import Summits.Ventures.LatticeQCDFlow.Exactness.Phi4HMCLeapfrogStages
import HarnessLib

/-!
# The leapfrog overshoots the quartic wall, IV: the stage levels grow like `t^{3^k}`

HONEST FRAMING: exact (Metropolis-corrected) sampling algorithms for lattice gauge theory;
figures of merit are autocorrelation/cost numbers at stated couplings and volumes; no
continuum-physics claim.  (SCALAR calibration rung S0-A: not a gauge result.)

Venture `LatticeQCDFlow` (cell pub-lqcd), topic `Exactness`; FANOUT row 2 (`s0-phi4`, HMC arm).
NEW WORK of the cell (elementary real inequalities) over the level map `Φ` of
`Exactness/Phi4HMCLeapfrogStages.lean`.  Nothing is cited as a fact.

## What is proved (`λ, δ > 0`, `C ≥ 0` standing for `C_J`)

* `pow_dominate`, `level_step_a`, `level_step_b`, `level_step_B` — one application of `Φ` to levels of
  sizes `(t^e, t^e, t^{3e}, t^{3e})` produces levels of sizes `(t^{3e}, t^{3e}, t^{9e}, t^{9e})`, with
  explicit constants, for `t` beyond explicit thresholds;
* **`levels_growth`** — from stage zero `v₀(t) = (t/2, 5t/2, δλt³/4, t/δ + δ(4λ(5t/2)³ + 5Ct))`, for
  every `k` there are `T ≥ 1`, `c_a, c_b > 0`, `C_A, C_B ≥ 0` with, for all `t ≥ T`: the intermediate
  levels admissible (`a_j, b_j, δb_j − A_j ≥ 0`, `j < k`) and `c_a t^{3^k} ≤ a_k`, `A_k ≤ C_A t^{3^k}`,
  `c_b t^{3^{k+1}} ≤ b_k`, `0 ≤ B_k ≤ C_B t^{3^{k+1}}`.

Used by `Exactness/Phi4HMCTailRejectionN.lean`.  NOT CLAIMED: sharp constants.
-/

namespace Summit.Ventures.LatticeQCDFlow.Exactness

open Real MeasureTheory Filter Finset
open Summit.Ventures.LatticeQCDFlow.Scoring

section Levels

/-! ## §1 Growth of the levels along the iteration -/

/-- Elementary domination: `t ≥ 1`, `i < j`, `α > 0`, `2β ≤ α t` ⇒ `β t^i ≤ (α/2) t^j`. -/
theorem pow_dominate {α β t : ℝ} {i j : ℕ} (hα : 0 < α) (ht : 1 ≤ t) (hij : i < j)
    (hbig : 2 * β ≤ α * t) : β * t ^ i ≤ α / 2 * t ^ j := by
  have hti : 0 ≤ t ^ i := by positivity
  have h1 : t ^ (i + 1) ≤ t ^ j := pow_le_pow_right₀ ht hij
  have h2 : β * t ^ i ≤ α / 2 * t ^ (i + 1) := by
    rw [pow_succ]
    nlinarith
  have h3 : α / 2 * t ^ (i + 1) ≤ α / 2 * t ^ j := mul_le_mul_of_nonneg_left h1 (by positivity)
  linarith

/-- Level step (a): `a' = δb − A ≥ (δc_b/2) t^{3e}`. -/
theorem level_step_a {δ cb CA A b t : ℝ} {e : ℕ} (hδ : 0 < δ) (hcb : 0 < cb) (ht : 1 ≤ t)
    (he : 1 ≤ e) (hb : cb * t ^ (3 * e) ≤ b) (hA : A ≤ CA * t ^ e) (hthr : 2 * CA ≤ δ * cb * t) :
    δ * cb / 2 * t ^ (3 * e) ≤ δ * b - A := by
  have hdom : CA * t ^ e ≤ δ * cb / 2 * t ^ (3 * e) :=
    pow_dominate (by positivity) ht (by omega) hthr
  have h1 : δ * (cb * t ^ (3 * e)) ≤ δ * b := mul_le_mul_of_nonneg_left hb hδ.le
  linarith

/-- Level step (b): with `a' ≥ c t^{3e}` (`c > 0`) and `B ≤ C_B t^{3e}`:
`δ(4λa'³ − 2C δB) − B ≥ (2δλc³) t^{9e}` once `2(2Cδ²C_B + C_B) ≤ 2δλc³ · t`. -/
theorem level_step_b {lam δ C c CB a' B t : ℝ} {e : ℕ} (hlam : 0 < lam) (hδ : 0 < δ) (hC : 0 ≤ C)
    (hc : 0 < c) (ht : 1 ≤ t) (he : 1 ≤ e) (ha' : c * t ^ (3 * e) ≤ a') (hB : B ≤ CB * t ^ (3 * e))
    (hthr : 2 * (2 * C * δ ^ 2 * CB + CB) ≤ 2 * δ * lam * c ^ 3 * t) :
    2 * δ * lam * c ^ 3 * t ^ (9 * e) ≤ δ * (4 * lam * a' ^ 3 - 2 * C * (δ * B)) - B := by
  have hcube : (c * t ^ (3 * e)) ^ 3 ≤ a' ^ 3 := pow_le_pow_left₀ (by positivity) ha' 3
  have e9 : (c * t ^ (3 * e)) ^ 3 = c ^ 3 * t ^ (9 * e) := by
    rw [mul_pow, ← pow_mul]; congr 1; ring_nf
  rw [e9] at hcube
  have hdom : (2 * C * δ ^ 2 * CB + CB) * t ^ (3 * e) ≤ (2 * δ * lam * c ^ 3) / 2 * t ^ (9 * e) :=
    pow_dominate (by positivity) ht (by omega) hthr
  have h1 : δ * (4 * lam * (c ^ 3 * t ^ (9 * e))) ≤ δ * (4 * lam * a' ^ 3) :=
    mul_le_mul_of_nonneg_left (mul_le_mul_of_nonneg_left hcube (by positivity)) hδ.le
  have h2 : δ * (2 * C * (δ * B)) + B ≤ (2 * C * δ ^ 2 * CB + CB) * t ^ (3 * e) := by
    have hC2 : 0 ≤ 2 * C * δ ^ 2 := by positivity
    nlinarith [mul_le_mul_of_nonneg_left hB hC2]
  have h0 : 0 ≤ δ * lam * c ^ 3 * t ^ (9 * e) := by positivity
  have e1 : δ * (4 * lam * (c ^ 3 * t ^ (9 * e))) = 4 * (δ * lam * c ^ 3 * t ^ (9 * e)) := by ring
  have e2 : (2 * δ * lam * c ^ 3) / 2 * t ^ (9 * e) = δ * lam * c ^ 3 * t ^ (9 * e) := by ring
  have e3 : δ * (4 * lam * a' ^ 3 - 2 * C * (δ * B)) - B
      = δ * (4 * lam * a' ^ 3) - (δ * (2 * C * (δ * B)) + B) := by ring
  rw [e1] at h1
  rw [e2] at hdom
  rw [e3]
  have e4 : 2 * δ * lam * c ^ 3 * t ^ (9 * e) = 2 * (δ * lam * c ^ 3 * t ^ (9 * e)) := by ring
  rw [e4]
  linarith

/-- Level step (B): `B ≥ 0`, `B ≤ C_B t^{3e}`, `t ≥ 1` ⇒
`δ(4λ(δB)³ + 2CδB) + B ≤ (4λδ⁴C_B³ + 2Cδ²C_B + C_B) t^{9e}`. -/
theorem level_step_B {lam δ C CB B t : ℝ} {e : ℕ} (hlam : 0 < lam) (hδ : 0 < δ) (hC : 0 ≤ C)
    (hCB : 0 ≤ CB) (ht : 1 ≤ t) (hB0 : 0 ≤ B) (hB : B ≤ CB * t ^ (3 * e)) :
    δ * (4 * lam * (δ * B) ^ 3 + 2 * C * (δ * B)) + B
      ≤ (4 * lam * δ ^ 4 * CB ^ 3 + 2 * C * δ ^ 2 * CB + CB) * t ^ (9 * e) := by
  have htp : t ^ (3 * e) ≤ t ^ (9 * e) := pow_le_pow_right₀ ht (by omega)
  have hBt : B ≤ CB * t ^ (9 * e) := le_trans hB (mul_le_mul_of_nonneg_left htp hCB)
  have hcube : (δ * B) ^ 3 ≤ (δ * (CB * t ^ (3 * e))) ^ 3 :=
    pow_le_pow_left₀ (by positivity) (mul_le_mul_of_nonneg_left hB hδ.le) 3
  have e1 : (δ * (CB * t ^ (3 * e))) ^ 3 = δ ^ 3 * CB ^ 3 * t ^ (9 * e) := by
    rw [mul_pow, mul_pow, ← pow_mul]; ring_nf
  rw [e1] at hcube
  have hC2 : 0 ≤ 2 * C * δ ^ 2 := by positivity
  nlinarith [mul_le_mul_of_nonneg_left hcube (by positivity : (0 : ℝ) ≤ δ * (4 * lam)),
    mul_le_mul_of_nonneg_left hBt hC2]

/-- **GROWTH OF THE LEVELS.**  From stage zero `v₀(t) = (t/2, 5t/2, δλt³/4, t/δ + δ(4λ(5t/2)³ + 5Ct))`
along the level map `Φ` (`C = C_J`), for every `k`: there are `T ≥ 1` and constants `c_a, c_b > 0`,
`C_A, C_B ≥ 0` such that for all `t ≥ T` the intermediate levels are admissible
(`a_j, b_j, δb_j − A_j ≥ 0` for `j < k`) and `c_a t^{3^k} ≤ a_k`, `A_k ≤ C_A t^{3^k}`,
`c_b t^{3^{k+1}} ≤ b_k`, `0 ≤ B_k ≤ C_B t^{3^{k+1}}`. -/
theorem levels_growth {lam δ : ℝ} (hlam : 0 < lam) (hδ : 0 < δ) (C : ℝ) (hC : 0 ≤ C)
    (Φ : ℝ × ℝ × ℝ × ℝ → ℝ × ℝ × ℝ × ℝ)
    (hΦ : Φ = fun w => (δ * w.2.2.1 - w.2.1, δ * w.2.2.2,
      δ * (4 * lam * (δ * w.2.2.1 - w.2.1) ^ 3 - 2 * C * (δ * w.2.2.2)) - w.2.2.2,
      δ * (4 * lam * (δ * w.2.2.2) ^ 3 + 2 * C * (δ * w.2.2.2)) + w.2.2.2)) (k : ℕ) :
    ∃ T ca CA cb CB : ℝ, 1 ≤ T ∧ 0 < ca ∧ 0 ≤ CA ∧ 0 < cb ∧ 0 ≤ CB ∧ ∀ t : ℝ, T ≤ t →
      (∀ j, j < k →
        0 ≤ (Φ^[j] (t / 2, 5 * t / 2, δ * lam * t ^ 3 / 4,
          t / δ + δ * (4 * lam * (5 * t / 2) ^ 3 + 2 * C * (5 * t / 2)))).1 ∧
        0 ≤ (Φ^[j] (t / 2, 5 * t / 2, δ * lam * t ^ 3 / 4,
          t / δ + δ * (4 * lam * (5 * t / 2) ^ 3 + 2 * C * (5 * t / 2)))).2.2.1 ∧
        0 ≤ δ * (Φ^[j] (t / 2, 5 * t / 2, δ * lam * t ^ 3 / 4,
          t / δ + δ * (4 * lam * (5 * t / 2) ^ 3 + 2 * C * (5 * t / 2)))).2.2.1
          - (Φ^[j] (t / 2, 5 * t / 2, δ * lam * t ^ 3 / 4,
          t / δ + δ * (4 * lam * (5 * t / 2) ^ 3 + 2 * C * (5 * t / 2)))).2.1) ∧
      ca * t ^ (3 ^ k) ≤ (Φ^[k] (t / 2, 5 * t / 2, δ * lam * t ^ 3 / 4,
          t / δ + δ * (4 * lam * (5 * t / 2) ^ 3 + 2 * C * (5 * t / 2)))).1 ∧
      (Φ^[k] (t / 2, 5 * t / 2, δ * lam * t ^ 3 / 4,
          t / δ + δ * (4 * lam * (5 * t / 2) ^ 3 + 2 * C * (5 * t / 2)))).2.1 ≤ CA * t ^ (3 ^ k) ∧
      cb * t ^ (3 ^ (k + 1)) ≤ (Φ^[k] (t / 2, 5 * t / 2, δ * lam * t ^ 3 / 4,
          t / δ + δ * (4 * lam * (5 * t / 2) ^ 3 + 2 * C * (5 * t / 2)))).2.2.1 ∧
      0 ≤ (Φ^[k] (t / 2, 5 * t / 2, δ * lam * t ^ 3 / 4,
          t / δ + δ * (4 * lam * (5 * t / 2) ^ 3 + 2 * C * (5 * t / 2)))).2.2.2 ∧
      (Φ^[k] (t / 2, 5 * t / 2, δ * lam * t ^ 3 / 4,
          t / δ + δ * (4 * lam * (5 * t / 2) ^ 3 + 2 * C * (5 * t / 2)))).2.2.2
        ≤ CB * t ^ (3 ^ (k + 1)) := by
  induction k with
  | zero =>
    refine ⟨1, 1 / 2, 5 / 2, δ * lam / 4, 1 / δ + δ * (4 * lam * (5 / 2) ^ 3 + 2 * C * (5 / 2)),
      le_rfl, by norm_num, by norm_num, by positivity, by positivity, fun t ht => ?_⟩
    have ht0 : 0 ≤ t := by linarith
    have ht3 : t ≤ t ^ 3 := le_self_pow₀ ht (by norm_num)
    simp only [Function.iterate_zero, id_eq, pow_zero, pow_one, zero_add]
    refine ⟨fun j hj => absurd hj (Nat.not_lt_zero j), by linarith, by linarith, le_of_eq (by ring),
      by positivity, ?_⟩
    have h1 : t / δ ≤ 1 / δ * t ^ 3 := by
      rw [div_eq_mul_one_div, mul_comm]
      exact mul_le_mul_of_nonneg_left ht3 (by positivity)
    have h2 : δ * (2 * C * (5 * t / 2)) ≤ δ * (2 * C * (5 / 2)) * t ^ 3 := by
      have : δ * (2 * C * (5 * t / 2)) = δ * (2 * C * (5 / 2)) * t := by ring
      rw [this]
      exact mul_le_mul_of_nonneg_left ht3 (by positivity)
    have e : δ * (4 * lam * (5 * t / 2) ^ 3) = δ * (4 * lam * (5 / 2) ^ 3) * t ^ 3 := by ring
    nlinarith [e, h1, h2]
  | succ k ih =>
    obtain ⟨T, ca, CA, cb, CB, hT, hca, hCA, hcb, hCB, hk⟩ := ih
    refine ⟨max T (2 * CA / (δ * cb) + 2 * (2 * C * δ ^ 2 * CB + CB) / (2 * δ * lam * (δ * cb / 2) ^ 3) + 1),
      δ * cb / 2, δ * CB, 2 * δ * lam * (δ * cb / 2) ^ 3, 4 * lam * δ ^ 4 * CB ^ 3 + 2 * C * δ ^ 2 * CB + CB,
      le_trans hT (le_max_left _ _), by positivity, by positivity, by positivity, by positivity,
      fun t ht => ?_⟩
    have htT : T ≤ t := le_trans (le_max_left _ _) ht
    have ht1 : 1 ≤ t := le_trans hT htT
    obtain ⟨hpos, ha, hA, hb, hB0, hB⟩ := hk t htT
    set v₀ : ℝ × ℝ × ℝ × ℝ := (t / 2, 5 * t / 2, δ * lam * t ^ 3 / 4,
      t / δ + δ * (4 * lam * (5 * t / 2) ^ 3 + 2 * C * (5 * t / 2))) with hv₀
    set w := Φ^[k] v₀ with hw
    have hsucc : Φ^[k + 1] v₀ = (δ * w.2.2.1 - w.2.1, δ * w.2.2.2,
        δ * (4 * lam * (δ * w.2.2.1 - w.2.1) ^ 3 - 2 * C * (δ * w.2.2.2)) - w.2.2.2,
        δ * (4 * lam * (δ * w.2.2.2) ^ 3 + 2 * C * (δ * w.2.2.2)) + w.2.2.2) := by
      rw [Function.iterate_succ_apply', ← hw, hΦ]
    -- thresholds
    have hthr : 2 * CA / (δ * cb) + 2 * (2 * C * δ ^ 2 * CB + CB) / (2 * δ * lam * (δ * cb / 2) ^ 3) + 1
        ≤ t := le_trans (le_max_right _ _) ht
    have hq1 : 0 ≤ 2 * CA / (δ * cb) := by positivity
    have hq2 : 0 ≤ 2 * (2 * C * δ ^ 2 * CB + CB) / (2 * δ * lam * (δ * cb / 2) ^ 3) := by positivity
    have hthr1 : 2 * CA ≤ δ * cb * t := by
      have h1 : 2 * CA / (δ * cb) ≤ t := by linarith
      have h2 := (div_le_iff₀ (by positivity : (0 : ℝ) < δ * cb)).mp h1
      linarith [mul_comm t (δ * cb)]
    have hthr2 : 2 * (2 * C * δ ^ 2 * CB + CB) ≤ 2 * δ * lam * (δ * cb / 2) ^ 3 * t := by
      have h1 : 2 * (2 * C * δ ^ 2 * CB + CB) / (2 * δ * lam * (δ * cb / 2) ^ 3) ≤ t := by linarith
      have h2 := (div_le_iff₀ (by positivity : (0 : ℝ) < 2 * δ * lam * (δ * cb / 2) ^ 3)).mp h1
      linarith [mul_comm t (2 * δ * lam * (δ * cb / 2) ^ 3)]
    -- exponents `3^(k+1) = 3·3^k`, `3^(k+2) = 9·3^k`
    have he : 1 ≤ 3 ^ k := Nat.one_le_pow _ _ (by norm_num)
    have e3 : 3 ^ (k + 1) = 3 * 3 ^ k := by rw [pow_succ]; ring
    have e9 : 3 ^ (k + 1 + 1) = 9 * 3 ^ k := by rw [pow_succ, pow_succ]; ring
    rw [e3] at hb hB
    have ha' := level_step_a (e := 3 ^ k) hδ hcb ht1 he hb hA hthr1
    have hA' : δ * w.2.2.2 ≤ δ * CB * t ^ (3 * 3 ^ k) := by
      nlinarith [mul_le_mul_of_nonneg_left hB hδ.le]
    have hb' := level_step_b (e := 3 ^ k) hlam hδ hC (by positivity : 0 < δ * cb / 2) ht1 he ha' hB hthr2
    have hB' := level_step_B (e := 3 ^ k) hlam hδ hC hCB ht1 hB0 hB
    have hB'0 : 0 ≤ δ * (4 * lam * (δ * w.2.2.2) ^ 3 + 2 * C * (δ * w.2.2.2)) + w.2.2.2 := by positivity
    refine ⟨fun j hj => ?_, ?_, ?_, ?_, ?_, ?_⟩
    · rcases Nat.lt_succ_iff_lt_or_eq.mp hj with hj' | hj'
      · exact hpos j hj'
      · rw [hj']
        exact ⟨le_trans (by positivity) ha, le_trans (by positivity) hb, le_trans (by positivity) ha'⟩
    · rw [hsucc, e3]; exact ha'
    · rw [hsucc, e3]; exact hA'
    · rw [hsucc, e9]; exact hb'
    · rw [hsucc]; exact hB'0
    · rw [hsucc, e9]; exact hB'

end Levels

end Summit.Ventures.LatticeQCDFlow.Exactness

* About this task: Could you retype exactly the lines above, starting at the line that contains "rw [Function.iterate_succ_apply', ←" and ending at the line that contains "have h1 : 2 * CA", and nothing more?

* Task output:
      rw [Function.iterate_succ_apply', ← hw, hΦ]
    -- thresholds
    have hthr : 2 * CA / (δ * cb) + 2 * (2 * C * δ ^ 2 * CB + CB) / (2 * δ * lam * (δ * cb / 2) ^ 3) + 1
        ≤ t := le_trans (le_max_right _ _) ht
    have hq1 : 0 ≤ 2 * CA / (δ * cb) := by positivity
    have hq2 : 0 ≤ 2 * (2 * C * δ ^ 2 * CB + CB) / (2 * δ * lam * (δ * cb / 2) ^ 3) := by positivity
    have hthr1 : 2 * CA ≤ δ * cb * t := by
      have h1 : 2 * CA / (δ * cb) ≤ t := by linarith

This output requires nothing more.